Thursday, March 20, 2014

March 14 Chronicle of Higher Education Crossword and the Einstellung effect

The recent Chronicle of Higher Ed crossword  by Jacob Stulberg  (Edited by Jeffrey Harris) entitled 'States of Matter' is a great example of a theme puzzle that nicely illustrates the problem solving phenomenon called Einstellung, which is a german word used to indicate getting stuck in a mental set and thus be unable to  solve a problem.

The canonical study about Einstellung was Luchin's water jug problem,
which was featured in Die Hard III:

Subjects in Luchin's studies (who did this in the 1940s, and presumably hadn't seen Die Hard)  first solved several easy problems that got them into the mindset of adding smaller amounts together to fill a larger jug.  So , they put a 1 gallon +  a 2 gallon jug to fill a 4 gallon jug with 3 gallons of water.  The test was something like trying to fill a 5 gallon jug with 4 gallons, given only a 1 gallon and a 2 gallon.  This is the crux of insight-based problems solving, and related to the 'thinking outside the box' problem

What does this have to do with the Chronicle crossword?

(spoilers below)

The States of Matter is a theme puzzle and also a rebus puzzle.  This means that you need to fit multiple letters, or even an entire word, in a single box. many times, when solving a rebus puzzle, a solver only realizes it after they are having a hard time answering the long answers--the first case of Einstellung.  You get accustomed to the rule of 1-letter =1-box, and it takes a while to challenge that assumption.  But most avid puzzle-solvers are probably able to detect this after a while. But this theme is especially tricky, because the across and down rebuses are different.  For example, we have

4A: Shade similar to sapphire. (_ _ _ _ _)
4D: Lake Mead feeder. (_ _ _ _ _ _)

When I hit this clue, I actually knew the answer to the down clue--the Colorado River.  This didn't fit in the space allowed, so I moved on.  Similarly, for 4A, I was stymied because there are many bluegreen colors, but nothing stood out.  Once I had completed some fill, I saw that 4D was (_ RIVER), and before long worked out that 4A was (_BLUE), and realized there was a rebus theme at work, but then I really got stuck.  Was colorado blue a color?

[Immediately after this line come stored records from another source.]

import Literature.MathematicalPhysics.KineticTheory.InfiniteChainSpecificationDensity
import HarnessLib

/-!
# Boundary locality and measurability of the chain's finite-volume Gibbs distributions

Topic `Literature/MathematicalPhysics/KineticTheory`; theorems only (no definitions, no named
facts). Sequel of `InfiniteChainSpecificationDensity.lean` (the kernels
`γ_Λ(· | η) = chainSpecification P T Λ η` of the oscillator chain as ratios of marginal integrals
`(∫⋯∫⁻_Λ 𝟙_A e^{-H_Λ/T})(η) / (∫⋯∫⁻_Λ e^{-H_Λ/T})(η)`).

* `dependsOn_hamiltonianIn_chain` — `H_Λ` (LLL (10)) reads the configuration only on the
  neighbourhood `Λ ∪ (Λ - 1) ∪ (Λ + 1)` (sites of `Λ` and endpoints of the bonds meeting `Λ`);
* `dependsOn_lmarginal` (general form of the tree's `dependsOn_lmarginal_compl`): integrating out
  `s` from an observable reading `t` leaves an observable reading `t \ s`;
* `dependsOn_lmarginal_boltzmannWeight` — the normaliser `Z_Λ(η) = (∫⋯∫⁻_Λ e^{-H_Λ/T})(η)`
  reads `η` only on the outer boundary `(Λ - 1) ∪ (Λ + 1) \ Λ`;
* `measurable_chainSpecification_apply` — `η ↦ γ_Λ(A | η)` is measurable for the product
  σ-algebra (Georgii's axiom (ii) in its weak form, as needed for `∫ γ_Λ(A | η) dμ(η)`);
* `dependsOn_chainSpecification_apply` — **properness/locality in the boundary condition**:
  `γ_Λ(A | η)` depends on `η` only off `Λ`, and for an event `A` read on `t` only on
  `(t ∪ (Λ - 1) ∪ (Λ + 1)) \ Λ` (`dependsOn_chainSpecification_apply_of_dependsOn`) — for a cylinder
  event over a window `W ⊇ Λ ± 1`, only on `W \ Λ` (Georgii 2011, (1.21)–(1.23): `γ_Λ(A | ·)` is
  `𝓕_{Λᶜ}`-measurable, and `𝓣_Λ`-local for local `A` and finite-range interactions).

## References

* H.-O. Georgii, *Gibbs Measures and Phase Transitions*, 2nd ed. (2011), Def. 1.23, §1.2, Def. 2.9.
  [Georgii2011]
* O. E. Lanford, J. L. Lebowitz, E. H. Lieb, J. Stat. Phys. 16 (1977), §2 (10), §4 (14).
  [LanfordLebowitzLieb1977]
-/

noncomputable section

open MeasureTheory Filter Set Function Literature.Probability.LatticeModels
open scoped ENNReal

namespace Literature.MathematicalPhysics.KineticTheory.HeatConduction

/-! ### Marginal integrals and `DependsOn` -/

/-- **Integrating out `s` leaves an observable reading only `t \ s`** (if the integrand read only
`t`; general form of `dependsOn_lmarginal_compl`) (Georgii 2011, §1.2). [cite: Georgii2011, §1.2] -/
theorem dependsOn_lmarginal {δ : Type*} {X : δ → Type*} [∀ i, MeasurableSpace (X i)]
    {μ : ∀ i, Measure (X i)} [DecidableEq δ] (s : Finset δ) {t : Set δ}
    {F : (∀ i, X i) → ℝ≥0∞} (hF : DependsOn F t) :
    DependsOn (∫⋯∫⁻_s, F ∂μ) (t \ (↑s : Set δ)) := by
  intro x x' hxx'
  unfold lmarginal
  refine lintegral_congr fun y => hF fun i hi => ?_
  by_cases his : i ∈ s
  · rw [Function.updateFinset_def, Function.updateFinset_def]
    simp only [dif_pos his]
  · rw [Function.updateFinset_def, Function.updateFinset_def]
    simp only [dif_neg his]
    exact hxx' i ⟨hi, his⟩

namespace OscillatorChain

variable (P : OscillatorChain)

/-! ### Locality of the Hamiltonian and of the Boltzmann weight -/

/-- **`H_Λ` reads the configuration only on `Λ ∪ (Λ - 1) ∪ (Λ + 1)`** (sites of `Λ` and the
endpoints `y, y + 1`, `y ∈ bondSet Λ = Λ ∪ (Λ - 1)`, of the bonds meeting `Λ`; LLL (10)).
[cite: LanfordLebowitzLieb1977, §2 eq. (10)] -/
theorem dependsOn_hamiltonianIn_chain (Λ : Finset ℤ) :
    DependsOn (fun σ : ChainConfig => hamiltonianIn P.chainPotential chainSupp Λ σ)
      (↑(Λ ∪ bondSet Λ ∪ (bondSet Λ).image (· + 1)) : Set ℤ) := by
  intro σ σ' h
  simp only [Finset.coe_union, Finset.coe_image, mem_union, Finset.mem_coe, mem_image] at h
  simp only [hamiltonianIn_chain]
  congr 1
  · refine Finset.sum_congr rfl fun x hx => ?_
    rw [h x (Or.inl (Or.inl hx))]
  · refine Finset.sum_congr rfl fun y hy => ?_
    rw [h y (Or.inl (Or.inr hy)), h (y + 1) (Or.inr ⟨y, hy, rfl⟩)]

/-- The Boltzmann weight `e^{-H_Λ/T}` reads the configuration only on `Λ ∪ (Λ - 1) ∪ (Λ + 1)`.
[cite: LanfordLebowitzLieb1977, §2 eq. (10)] -/
theorem dependsOn_boltzmannWeight (T : ℝ) (Λ : Finset ℤ) :
    DependsOn (fun σ : ChainConfig =>
      ENNReal.ofReal (Real.exp (-T⁻¹ * hamiltonianIn P.chainPotential chainSupp Λ σ)))
      (↑(Λ ∪ bondSet Λ ∪ (bondSet Λ).image (· + 1)) : Set ℤ) :=
  fun σ σ' h => by
    have hH := P.dependsOn_hamiltonianIn_chain Λ h
    simp only at hH ⊢
    rw [hH]

/-- **The normaliser `Z_Λ(η)` reads the boundary condition only on the outer boundary**
`(Λ ∪ (Λ - 1) ∪ (Λ + 1)) \ Λ` (finite range). [cite: Georgii2011, Def. 2.9] -/
theorem dependsOn_lmarginal_boltzmannWeight (T : ℝ) (Λ : Finset ℤ) :
    DependsOn (∫⋯∫⁻_Λ, (fun σ : ChainConfig =>
        ENNReal.ofReal (Real.exp (-T⁻¹ * hamiltonianIn P.chainPotential chainSupp Λ σ)))
      ∂fun _ : ℤ => (volume : Measure (ℝ × ℝ)))
      ((↑(Λ ∪ bondSet Λ ∪ (bondSet Λ).image (· + 1)) : Set ℤ) \ (↑Λ : Set ℤ)) :=
  dependsOn_lmarginal Λ (P.dependsOn_boltzmannWeight T Λ)

/-! ### Measurability and locality of the kernels in the boundary condition -/

/-- **`η ↦ γ_Λ(A | η)` is measurable** (product σ-algebra) for measurable `U`, `V` and `A`: both
marginal integrals in `chainSpecification_apply_eq_lmarginal_div` are measurable in the frozen
coordinates (Mathlib `Measurable.lmarginal`) (Georgii 2011, Def. 1.23 (ii), weak form).
[cite: Georgii2011, Def. 1.23] -/
theorem measurable_chainSpecification_apply (hU : Measurable P.U) (hV : Measurable P.V) (T : ℝ)
    (Λ : Finset ℤ) {A : Set ChainConfig} (hA : MeasurableSet A) :
    Measurable fun η : ChainConfig => P.chainSpecification T Λ η A := by
  have hw := P.measurable_boltzmannWeight hU hV T Λ
  have h1 : Measurable (∫⋯∫⁻_Λ, (fun σ : ChainConfig => A.indicator 1 σ *
      ENNReal.ofReal (Real.exp (-T⁻¹ * hamiltonianIn P.chainPotential chainSupp Λ σ)))
      ∂fun _ : ℤ => (volume : Measure (ℝ × ℝ))) :=
    ((measurable_one.indicator hA).mul hw).lmarginal _
  have h2 : Measurable (∫⋯∫⁻_Λ, (fun σ : ChainConfig =>
      ENNReal.ofReal (Real.exp (-T⁻¹ * hamiltonianIn P.chainPotential chainSupp Λ σ)))
      ∂fun _ : ℤ => (volume : Measure (ℝ × ℝ))) :=
    hw.lmarginal _
  have heq : (fun η : ChainConfig => P.chainSpecification T Λ η A) = fun η =>
      (∫⋯∫⁻_Λ, (fun σ : ChainConfig => A.indicator 1 σ *
          ENNReal.ofReal (Real.exp (-T⁻¹ * hamiltonianIn P.chainPotential chainSupp Λ σ)))
        ∂fun _ : ℤ => (volume : Measure (ℝ × ℝ))) η /
      (∫⋯∫⁻_Λ, (fun σ : ChainConfig =>
          ENNReal.ofReal (Real.exp (-T⁻¹ * hamiltonianIn P.chainPotential chainSupp Λ σ)))
        ∂fun _ : ℤ => (volume : Measure (ℝ × ℝ))) η :=
    funext fun η => P.chainSpecification_apply_eq_lmarginal_div hU hV T Λ η hA
  rw [heq]
  exact h1.div h2

/-- **`γ_Λ(A | η)` depends on the boundary condition only off `Λ`** (measurable `U`, `V`, `A`)
(Georgii 2011, Def. 1.23 (ii): `γ_Λ(A | ·)` is `𝓕_{Λᶜ}`-measurable). [cite: Georgii2011, Def. 1.23] -/
theorem dependsOn_chainSpecification_apply (hU : Measurable P.U) (hV : Measurable P.V) (T : ℝ)
    (Λ : Finset ℤ) {A : Set ChainConfig} (hA : MeasurableSet A) :
    DependsOn (fun η : ChainConfig => P.chainSpecification T Λ η A) ((↑Λ : Set ℤ)ᶜ) := by
  intro η η' h
  simp only
  rw [P.chainSpecification_apply_eq_lmarginal_div hU hV T Λ η hA,
    P.chainSpecification_apply_eq_lmarginal_div hU hV T Λ η' hA,
    lmarginal_congr _ _ (fun i hi => h i (by simpa using hi)),
    lmarginal_congr (fun _ : ℤ => (volume : Measure (ℝ × ℝ))) (fun σ : ChainConfig =>
      ENNReal.ofReal (Real.exp (-T⁻¹ * hamiltonianIn P.chainPotential chainSupp Λ σ)))
      (fun i hi => h i (by simpa using hi))]

/-- **Locality of `γ_Λ(A | η)` for local events**: if the event `A` is read on `t`
(`DependsOn 𝟙_A t`), then `γ_Λ(A | η)` depends on `η` only on `(t ∪ Λ ∪ (Λ - 1) ∪ (Λ + 1)) \ Λ`
— for a cylinder event over a window `W ⊇ Λ ∪ (Λ ± 1)`, only on `W \ Λ` (finite range; Georgii
2011, (2.15)–(2.16) and Def. 2.9). [cite: Georgii2011, Def. 2.9] -/
theorem dependsOn_chainSpecification_apply_of_dependsOn (hU : Measurable P.U) (hV : Measurable P.V)
    (T : ℝ) (Λ : Finset ℤ) {A : Set ChainConfig} (hA : MeasurableSet A) {t : Set ℤ}
    (ht : DependsOn (A.indicator (1 : ChainConfig → ℝ≥0∞)) t) :
    DependsOn (fun η : ChainConfig => P.chainSpecification T Λ η A)
      ((t ∪ (↑(Λ ∪ bondSet Λ ∪ (bondSet Λ).image (· + 1)) : Set ℤ)) \ (↑Λ : Set ℤ)) := by
  -- the numerator reads `t ∪ neighbourhood`, the denominator the neighbourhood
  have hnum : DependsOn (fun σ : ChainConfig => A.indicator 1 σ *
      ENNReal.ofReal (Real.exp (-T⁻¹ * hamiltonianIn P.chainPotential chainSupp Λ σ)))
      (t ∪ (↑(Λ ∪ bondSet Λ ∪ (bondSet Λ).image (· + 1)) : Set ℤ)) := by
    intro σ σ' h
    have hH := P.dependsOn_hamiltonianIn_chain Λ fun i hi => h i (Or.inr hi)
    simp only at hH ⊢
    rw [ht fun i hi => h i (Or.inl hi), hH]
  have hden : DependsOn (fun σ : ChainConfig =>
      ENNReal.ofReal (Real.exp (-T⁻¹ * hamiltonianIn P.chainPotential chainSupp Λ σ)))
      (t ∪ (↑(Λ ∪ bondSet Λ ∪ (bondSet Λ).image (· + 1)) : Set ℤ)) :=
    (P.dependsOn_boltzmannWeight T Λ).mono subset_union_right
  have h1 := dependsOn_lmarginal (μ := fun _ : ℤ => (volume : Measure (ℝ × ℝ))) Λ hnum
  have h2 := dependsOn_lmarginal (μ := fun _ : ℤ => (volume : Measure (ℝ × ℝ))) Λ hden
  intro η η' h
  simp only
  rw [P.chainSpecification_apply_eq_lmarginal_div hU hV T Λ η hA,
    P.chainSpecification_apply_eq_lmarginal_div hU hV T Λ η' hA, h1 h, h2 h]

end OscillatorChain

end Literature.MathematicalPhysics.KineticTheory.HeatConduction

A bit more solving and I got into a similar situation with 9A/D:

9A: Alternative to plastic wrap
9D: Cocktail made with sloe gin

After trying out some ideas (sloe gin fizz couldn't be right), and getting some more hints about the theme (Tin foil? Aluminum foil?), I figured out 9D ended with SLAMMER. But was an Aluminum or Tin slammers anything? I got on the right track by thinking about the periodic table abbreviation for Tin, which is SN. Looking back to the title (states of matter), I realized we have abbreviations for both states and elements, and then was able to escape the Einstellung, and get AL = Aluminum/Alabama; CO=Cobalt/Colorado, and so on.

The process here also involved the role of analogy in problem solving, which I'll probably save for another blog.

Anyway, a nice theme puzzle by Jacob Stulberg that makes the solver think 'outside the box'.